Latest: Striking Bus Éireann workers supported by union's €40m fund

Update 3.30pm: It was revealed today that Unite has amassed a €40 million strike fund to support members during industrial disputes.

The news comes as workers in Bus Éireann are on a fifth day of industrial action in protest at the unilateral imposition of a cuts package.

"As our members spend another day on the picket lines, they need to know that they have the full support of 1.4 million Unite members across Britain and Ireland,"said Unite general secretary Len McCluskey.

"Over a number of years, Unite has amassed a €40 million strike fund to support members during industrial disputes. I am sending a clear message to employers: when our members are in dispute, they not only have right on their side – they also have financial might on their side.

"I hope that the Irish Government will see sense, start treating Bus Éireann as the vital strategic asset it is, and invest in its services accordingly. But our members will not be bullied to the table by threats.

"They are fighting not only for their own futures, but for the right of communities throughout Ireland to a decent public transport system that provides a quality service and quality jobs. They have my full support in that battle - and the backing of a €40 million strike fund."

Update 1.30pm: Irish Rail has said they will not be affected by strike action tomorrow.

Earlier we reported that all three transport bodies, Irish Rail, Bus Eireann and Dublin Bus will be taking part in a group demonstration outside Leinster House.

However, Irish Rail has contacted our publication via Twitter to confirm there will be no disruption to their services tomorrow.

Update: 1pm: The head of the National Bus and Rail Union says he may not be able to stop his members at Irish Rail and Dublin Bus from going on a 'wild cat' strike.

Bus Éireann workers are into day five of an all-out, indefinite strike.

SIPTU is to ballot its members in Irish Rail and Dublin Bus, following a threat yesterday by Bus Éireann that compulsory redundancies may be unavoidable.

But Dermot O'Leary from the NBRU won't be balloting his members on legal advice.

And he says the longer the strike continues, the more likely it is that others in the sector will join the picket lines: "My members in Irish Rail and Dublin Bus are extremely angry that we have now gone into five days.

"I'm trying to hold the line with those members, now five days, six days, seven days, I don’t know how long I will be able to hold that.

"But it would be remiss of me not to explain to the public, at least, and the politicians that are listening to this, that I won't be able to hold that line forever.

"There is a moral obligation on me here, and I will come under pressure from that moral obligation alone."

Latest 12pm: Siptu has confirmed it is legal for staff in Irish Rail and Dublin Bus to go on sympathy strike with Bus Éireann staff.

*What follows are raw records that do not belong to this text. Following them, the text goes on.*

/-!
# rh-explicit (venture WeilGRH): A `ζ`-RUNG BOUNDS THE SPECTRAL MASS AT EVERY HEIGHT —
  the pole term of the modulated window, and `2a · μ{τ} ≤ budget(a, τ)` for every `ζ`-window measure

Cell `rh-explicit`, WEIL TRACK (structure seat weil-3, gen10).  The `ζ` twin of `FlatWindowAtoms.lean`
(there: `χ` mod `q ≠ 1`, no pole) at EVERY height `τ`, completing `ZetaGramAtoms.lean` (lattice heights
`πn/a` only).  The modulated flat window `u_θ = e^{iθx} χ_0` (`χ_0 = (2a)^{-1/2} 𝟙_{[-a,a]}`) is a window
function smooth inside the window, so every measure `μ` representing Weil's form on the tests of `[-a, a]`
represents the window form on it (`WeilBochnerMeasureWindow.weilWindowForm_eq_integral`, gen4):
`P(u_θ) + 𝓔_a(u_θ) − M_a = ∫ ‖χ̂_0(½+i(t+θ))‖² dμ(t) ≥ 2a · μ{−θ}`.  New here is the POLE TERM of the
modulated window (it is what `ZetaGramAtoms` lacked off the lattice):

* `integral_chi_zero_mul_cexp`, `integral_modulated_chi_zero_mul_cosh` (the even polar moment EXACTLY:
  `∫ u_θ cosh(x/2) = (sinh(a/2)cos(aθ) + 2θ cosh(a/2)sin(aθ))/((¼+θ²)√(2a))`, real; the odd moment and the
  exact pole form `[(s·co + 2θc·si)² − (c·si − 2θs·co)²]/(a(¼+θ²)²)` are `ZetaModulatedWindowPole.lean`);
* **`weilPoleForm_modulated_chi_zero_le`**: `P(u_θ) ≤ 4(sinh²(a/2) + sin²(aθ))/(a(¼+θ²))` — the pole does
  not see high zeros (`P ≤ 2|∫u cosh|²`, Cauchy–Schwarz, `cosh² − sinh² = 1`);
* `weilDirichletEnergy_modulated_chi_zero`, **`weilWindowForm_modulated_chi_zero`** (closed form of the
  whole `ζ` window form of `u_θ`), `weilWindowForm_modulated_le_budget` (its explicit upper bound);
* **`modulatedZetaFlatWindow_le_of_weilPositivityOn`** (RH-free): `WeilPositivityOn a ⟹`
  `2Σ_{log n<2a}Λ(n)n^{-1/2}(1 − log n/(2a))cos(θ log n) + K₀ − ∫₀^∞ρ₀(t)(2(1 − cos θt) + cos(θt)min(t,2a)/a)dt ≤ P(u_θ)`
  — a `ζ`-rung bounds the smoothed prime sums twisted by `n^{iθ}` at every height; unconditional for
  `a ≤ 4023/5000` (`…_of_le_8046`; the RH version for every `a` is in `ZetaWindowAtomsRH.lean`);
* **`two_mul_mul_zetaAtom_le`** (exact) and **`two_mul_mul_zetaAtom_le_budget`** (RH-free): for every
  `a > 0`, every positive `μ` representing Weil's form on the tests of `[-a, a]` and every `τ ∈ ℝ`,
  `2a·μ{τ} ≤ 4(sinh²(a/2) + sin²(aτ))/(a(¼+τ²)) − K₀ + [Re ψ(¼+iτ/2) − Re ψ(¼)] + 5/a + 2Σ_{log n<2a}Λ(n)n^{-1/2}(1 − log n/(2a))`;
* under RH (`μ = Σ_ρ m_ρ δ_γ`, every window): `2a · ord_{s=½+iτ} ζ(s) ≤` the same budget for every `a > 0`
  — the positivity form of the classical multiplicity bound `m(γ) ≤ (½+o(1)) log γ/log log γ`
  (Goldston–Gonek 2007), one window at a time; that corollary is `ZetaWindowAtomsRH.lean`
  (it needs `ZetaGramAtoms.zetaZeroHeightMeasure_singleton_of_riemannHypothesis`).

No definitions, no named facts; RH-free.

## References

* H. Yoshida, *On Hermitian forms attached to zeta functions*, Adv. Stud. Pure Math. 21 (1992) 281–325,
  §5 (5.1)/(5.15) (polar coefficients at the lattice frequencies). [Yoshida1992]
* D. A. Goldston, S. M. Gonek, *A note on S(t) and the zeros of the Riemann zeta-function*, Bull. London
  Math. Soc. 39 (2007) 482–486. [GoldstonGonek2007]
-/

set_option autoImplicit false

noncomputable section

open Complex Filter Set MeasureTheory
open scoped Real Topology ComplexConjugate ArithmeticFunction.vonMangoldt

namespace Summit.Ventures.WeilGRH

open Literature.NumberTheory.LFunctions
open Literature.NumberTheory.LFunctions.Yoshida1992 (chi chiCore)
open Literature.Analysis.SpecialFunctions (reDigammaQuarter)
open Summit.RiemannHypothesis.RiemannHypothesis.Theorems.WeilFormatC
open Summit.RiemannHypothesis.RiemannHypothesis.Theorems.WeilBochnerMeasure (weilWindowForm_eq_integral
  integrable_inv_one_add_sq)

variable {a : ℝ}

/-! ## The polar moments of the modulated flat window -/

/-- `∫ χ_0(x) e^{cx} dx = (2a)^{-1/2} (e^{ca} − e^{−ca})/c` for complex `c ≠ 0` (`a > 0`). -/
theorem integral_chi_zero_mul_cexp (ha : 0 < a) {c : ℂ} (hc : c ≠ 0) :
    ∫ x, chi a 0 x * cexp (c * x) =
      ((1 / Real.sqrt (2 * a) : ℝ) : ℂ) * ((cexp (c * a) - cexp (-(c * a))) / c) := by
  rw [integral_chi_mul ha.le 0]
  have hfun : (fun x : ℝ ↦ ((1 / Real.sqrt (2 * a) : ℝ) : ℂ) * cexp (π * I * ((0 : ℤ) : ℂ) * x / a) *
      cexp (c * x)) = fun x : ℝ ↦ ((1 / Real.sqrt (2 * a) : ℝ) : ℂ) * cexp (c * x) := by
    funext x
    simp only [Int.cast_zero, mul_zero, zero_mul, zero_div, Complex.exp_zero, mul_one]
  rw [hfun, intervalIntegral.integral_const_mul, integral_exp_mul_complex hc]
  congr 2
  push_cast
  ring_nf

/-- `e^{(σ+iθ)a} = e^{σa}(cos θa + i sin θa)` for real `σ, θ, a`. -/
theorem cexp_add_mul_I_mul_ofReal (σ θ a : ℝ) :
    cexp (((σ : ℂ) + θ * I) * a) =
      (Real.exp (σ * a) : ℂ) * ((Real.cos (θ * a) : ℂ) + (Real.sin (θ * a) : ℂ) * I) := by
  rw [show ((σ : ℂ) + θ * I) * a = ((σ * a : ℝ) : ℂ) + ((θ * a : ℝ) : ℂ) * I by push_cast; ring,
    Complex.exp_add, Complex.exp_mul_I, Complex.ofReal_exp, Complex.ofReal_cos, Complex.ofReal_sin]

/-- `e^{−(σ+iθ)a} = e^{−σa}(cos θa − i sin θa)` for real `σ, θ, a`. -/
theorem cexp_neg_add_mul_I_mul_ofReal (σ θ a : ℝ) :
    cexp (-(((σ : ℂ) + θ * I) * a)) =
      (Real.exp (-(σ * a)) : ℂ) * ((Real.cos (θ * a) : ℂ) - (Real.sin (θ * a) : ℂ) * I) := by
  rw [show -(((σ : ℂ) + θ * I) * a) = (((-(σ * a) : ℝ)) : ℂ) + ((-(θ * a) : ℝ) : ℂ) * I by push_cast; ring,
    Complex.exp_add, Complex.exp_mul_I, Complex.ofReal_exp, Complex.ofReal_cos, Complex.ofReal_sin]
  simp only [Complex.ofReal_neg, Complex.cos_neg, Complex.sin_neg]
  ring

/-- **The even polar moment of the modulated flat window** (`a > 0`, `θ ∈ ℝ`):
`∫ e^{iθx}χ_0(x) cosh(x/2) dx = (sinh(a/2)cos(θa) + 2θ cosh(a/2)sin(θa)) / ((¼+θ²)√(2a))` — a real number. -/
theorem integral_modulated_chi_zero_mul_cosh (ha : 0 < a) (θ : ℝ) :
    ∫ x, cexp (I * (θ * x : ℝ)) * chi a 0 x * (Real.cosh (x / 2) : ℂ) =
      (((Real.sinh (a / 2) * Real.cos (θ * a) + 2 * θ * Real.cosh (a / 2) * Real.sin (θ * a)) /
        ((1 / 4 + θ ^ 2) * Real.sqrt (2 * a)) : ℝ) : ℂ) := by
  set cp : ℂ := (((1 / 2 : ℝ) : ℂ) + θ * I) with hcp
  set cm : ℂ := (((-(1 / 2) : ℝ) : ℂ) + θ * I) with hcm
  have hcp0 : cp ≠ 0 := by
    intro h; have := congrArg Complex.re h; simp [hcp] at this
  have hcm0 : cm ≠ 0 := by
    intro h; have := congrArg Complex.re h; simp [hcm] at this
  have hpt : (fun x : ℝ ↦ cexp (I * (θ * x : ℝ)) * chi a 0 x * (Real.cosh (x / 2) : ℂ)) =
      fun x ↦ ((1 / 2 : ℝ) : ℂ) * (chi a 0 x * cexp (cp * x) + chi a 0 x * cexp (cm * x)) := by
    funext x
    have e1 : cexp (cp * x) = cexp (I * (θ * x : ℝ)) * cexp ((x : ℂ) / 2) := by
      rw [← Complex.exp_add]; congr 1; rw [hcp]; push_cast; ring
    have e2 : cexp (cm * x) = cexp (I * (θ * x : ℝ)) * cexp (-((x : ℂ) / 2)) := by
      rw [← Complex.exp_add]; congr 1; rw [hcm]; push_cast; ring
    rw [e1, e2, Complex.ofReal_cosh, Complex.cosh]
    push_cast
    ring
  rw [hpt, integral_const_mul, integral_add (integrable_chi_mul 0 (by fun_prop)) (integrable_chi_mul 0 (by fun_prop)),
    integral_chi_zero_mul_cexp ha hcp0, integral_chi_zero_mul_cexp ha hcm0]
  rw [hcp, hcm, cexp_add_mul_I_mul_ofReal, cexp_neg_add_mul_I_mul_ofReal, cexp_add_mul_I_mul_ofReal,
    cexp_neg_add_mul_I_mul_ofReal]
  have e1 : (1 / 2 : ℝ) * a = a / 2 := by ring
  have e2 : (-(1 / 2) : ℝ) * a = -(a / 2) := by ring
  rw [e1, e2, neg_neg]
  rw [Real.sinh_eq, Real.cosh_eq]
  have h1 : (1 / 2 : ℝ) * (1 / 2) + θ * θ ≠ 0 := (by nlinarith [mul_self_nonneg θ] : (0 : ℝ) < _).ne'
  have h2 : (-(1 / 2) : ℝ) * (-(1 / 2)) + θ * θ ≠ 0 := (by nlinarith [mul_self_nonneg θ] : (0 : ℝ) < _).ne'
  have h3 : Real.sqrt (2 * a) ≠ 0 := (Real.sqrt_pos.2 (by linarith)).ne'
  have h4 : (1 / 4 + θ ^ 2 : ℝ) ≠ 0 := by positivity
  apply Complex.ext
  · simp only [Complex.mul_re, Complex.add_re, Complex.sub_re, Complex.div_re, Complex.ofReal_re,
      Complex.ofReal_im, Complex.mul_im, Complex.add_im, Complex.sub_im, Complex.div_im, Complex.I_re,
      Complex.I_im, Complex.normSq_apply, mul_zero, zero_mul, sub_zero, add_zero, mul_one, zero_add]
    field_simp
    ring
  · simp only [Complex.mul_re, Complex.add_re, Complex.sub_re, Complex.div_re, Complex.ofReal_re,
      Complex.ofReal_im, Complex.mul_im, Complex.add_im, Complex.sub_im, Complex.div_im, Complex.I_re,
      Complex.I_im, Complex.normSq_apply, mul_zero, zero_mul, sub_zero, add_zero, mul_one, zero_add]
    field_simp
    ring

/-! ## The pole term of the modulated window does not see high zeros -/

/-- **THE POLE TERM OF THE MODULATED WINDOW DECAYS IN THE HEIGHT**:
`P(e^{iθx}χ_0) ≤ 4(sinh²(a/2) + sin²(θa)) / (a(¼+θ²))` (`a > 0`, `θ ∈ ℝ`).
(`P(u) = 2|∫u cosh(x/2)|² − 2|∫u sinh(x/2)|² ≤ 2|∫u cosh(x/2)|²`, the even moment in closed form, and
Cauchy–Schwarz `(s·co + 2θ·c·si)² ≤ (1 + 4θ²)(s²co² + c²si²) = (1+4θ²)(s² + si²)`, `c² − s² = 1`.)  The exact
value is `[(s co + 2θ c si)² − (c si − 2θ s co)²]/(a(¼+θ²)²)` (`s, c = sinh, cosh(a/2)`, `co, si = cos, sin(θa)`). -/
theorem weilPoleForm_modulated_chi_zero_le (ha : 0 < a) (θ : ℝ) :
    weilPoleForm (fun x ↦ cexp (I * (θ * x : ℝ)) * chi a 0 x) ≤
      4 * (Real.sinh (a / 2) ^ 2 + Real.sin (θ * a) ^ 2) / (a * (1 / 4 + θ ^ 2)) := by
  unfold weilPoleForm
  rw [integral_modulated_chi_zero_mul_cosh ha θ, Complex.norm_real, Real.norm_eq_abs, sq_abs]
  set s := Real.sinh (a / 2) with hs
  set c := Real.cosh (a / 2) with hc
  set co := Real.cos (θ * a) with hco
  set si := Real.sin (θ * a) with hsi
  have hc2 : c ^ 2 = s ^ 2 + 1 := Real.cosh_sq (a / 2)
  have hcs : co ^ 2 + si ^ 2 = 1 := Real.cos_sq_add_sin_sq (θ * a)
  have hq : 0 < 1 / 4 + θ ^ 2 := by positivity
  have h2a : Real.sqrt (2 * a) ^ 2 = 2 * a := Real.sq_sqrt (by linarith)
  have key : (s * co + 2 * θ * c * si) ^ 2 ≤ (1 + 4 * θ ^ 2) * (s ^ 2 + si ^ 2) := by
    have h1 : (1 + 4 * θ ^ 2) * (s ^ 2 * co ^ 2 + c ^ 2 * si ^ 2) - (s * co + 2 * θ * c * si) ^ 2 =
        (2 * θ * s * co - c * si) ^ 2 := by ring
    have h2 : s ^ 2 * co ^ 2 + c ^ 2 * si ^ 2 = s ^ 2 + si ^ 2 := by
      rw [hc2]
      calc s ^ 2 * co ^ 2 + (s ^ 2 + 1) * si ^ 2 = s ^ 2 * (co ^ 2 + si ^ 2) + si ^ 2 := by ring
        _ = s ^ 2 + si ^ 2 := by rw [hcs]; ring
    nlinarith [sq_nonneg (2 * θ * s * co - c * si)]
  have hsinh : 0 ≤ 2 * ‖∫ x, cexp (I * (θ * x : ℝ)) * chi a 0 x * (Real.sinh (x / 2) : ℂ)‖ ^ 2 := by positivity
  calc 2 * ((s * co + 2 * θ * c * si) / ((1 / 4 + θ ^ 2) * Real.sqrt (2 * a))) ^ 2 -
        2 * ‖∫ x, cexp (I * (θ * x : ℝ)) * chi a 0 x * (Real.sinh (x / 2) : ℂ)‖ ^ 2
      ≤ 2 * ((s * co + 2 * θ * c * si) / ((1 / 4 + θ ^ 2) * Real.sqrt (2 * a))) ^ 2 := by linarith
    _ = (s * co + 2 * θ * c * si) ^ 2 / (a * (1 / 4 + θ ^ 2) ^ 2) := by
        rw [div_pow, mul_pow, h2a]; field_simp
    _ ≤ (1 + 4 * θ ^ 2) * (s ^ 2 + si ^ 2) / (a * (1 / 4 + θ ^ 2) ^ 2) :=
        div_le_div_of_nonneg_right key (by positivity)
    _ = 4 * (s ^ 2 + si ^ 2) / (a * (1 / 4 + θ ^ 2)) := by
        field_simp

All three CIE firms will be disrupted tomorrow as workers join a group demonstration outside Leinster House.

Protests could become more permanent as union colleagues across the industry are balloted on the possibility of properly joining the dispute and cancelling services.

Siptu's Willie Noone says all transport workers have a right to take part.

We wouldn't have gone down this road with it.

We're getting an unusual reaction to an unusual situation," said Noone.

"They're not willing to stand by and let Bus Éireann just be sold off to the lowest bidder."

Update: 9.22am: Siptu has warned there is a level of anger in the transport sector that has not been seen in decades.

The trade union says Irish Rail and Dublin Bus workers are demanding to show their support for their Bus Eireann colleagues whose strike has entered its fifth day.

Staff from all three CIE firms will join together for a demonstration outside Leinster House tomorrow while the Transport Minister discusses the issue inside.

Siptu's Willie Noone says it reflects a feeling of solidarity among workers.

Earlier: The Bus Eireann strike has entered its fifth day, amid fears it could spread to Dublin Bus and Irish Rail.

Bus Eireann management is suggesting it may be forced to make compulsory redundancies if unions do not agree to cost cutting measures.

The NBRU says "all bets are off" if the company tries to axe jobs in the troubled company.

SIPTU is balloting its members at Dublin Bus and Irish Rail on taking industrial action in support of Bus Eireann workers.

Dermot O'Leary of the NBRU says he is also exploring that option: "If I'm honest, I'm unsure of the legalities around such a ballot in the first place.

"I am seeking legal advice at the moment from our legal people to see if we are able to even do that."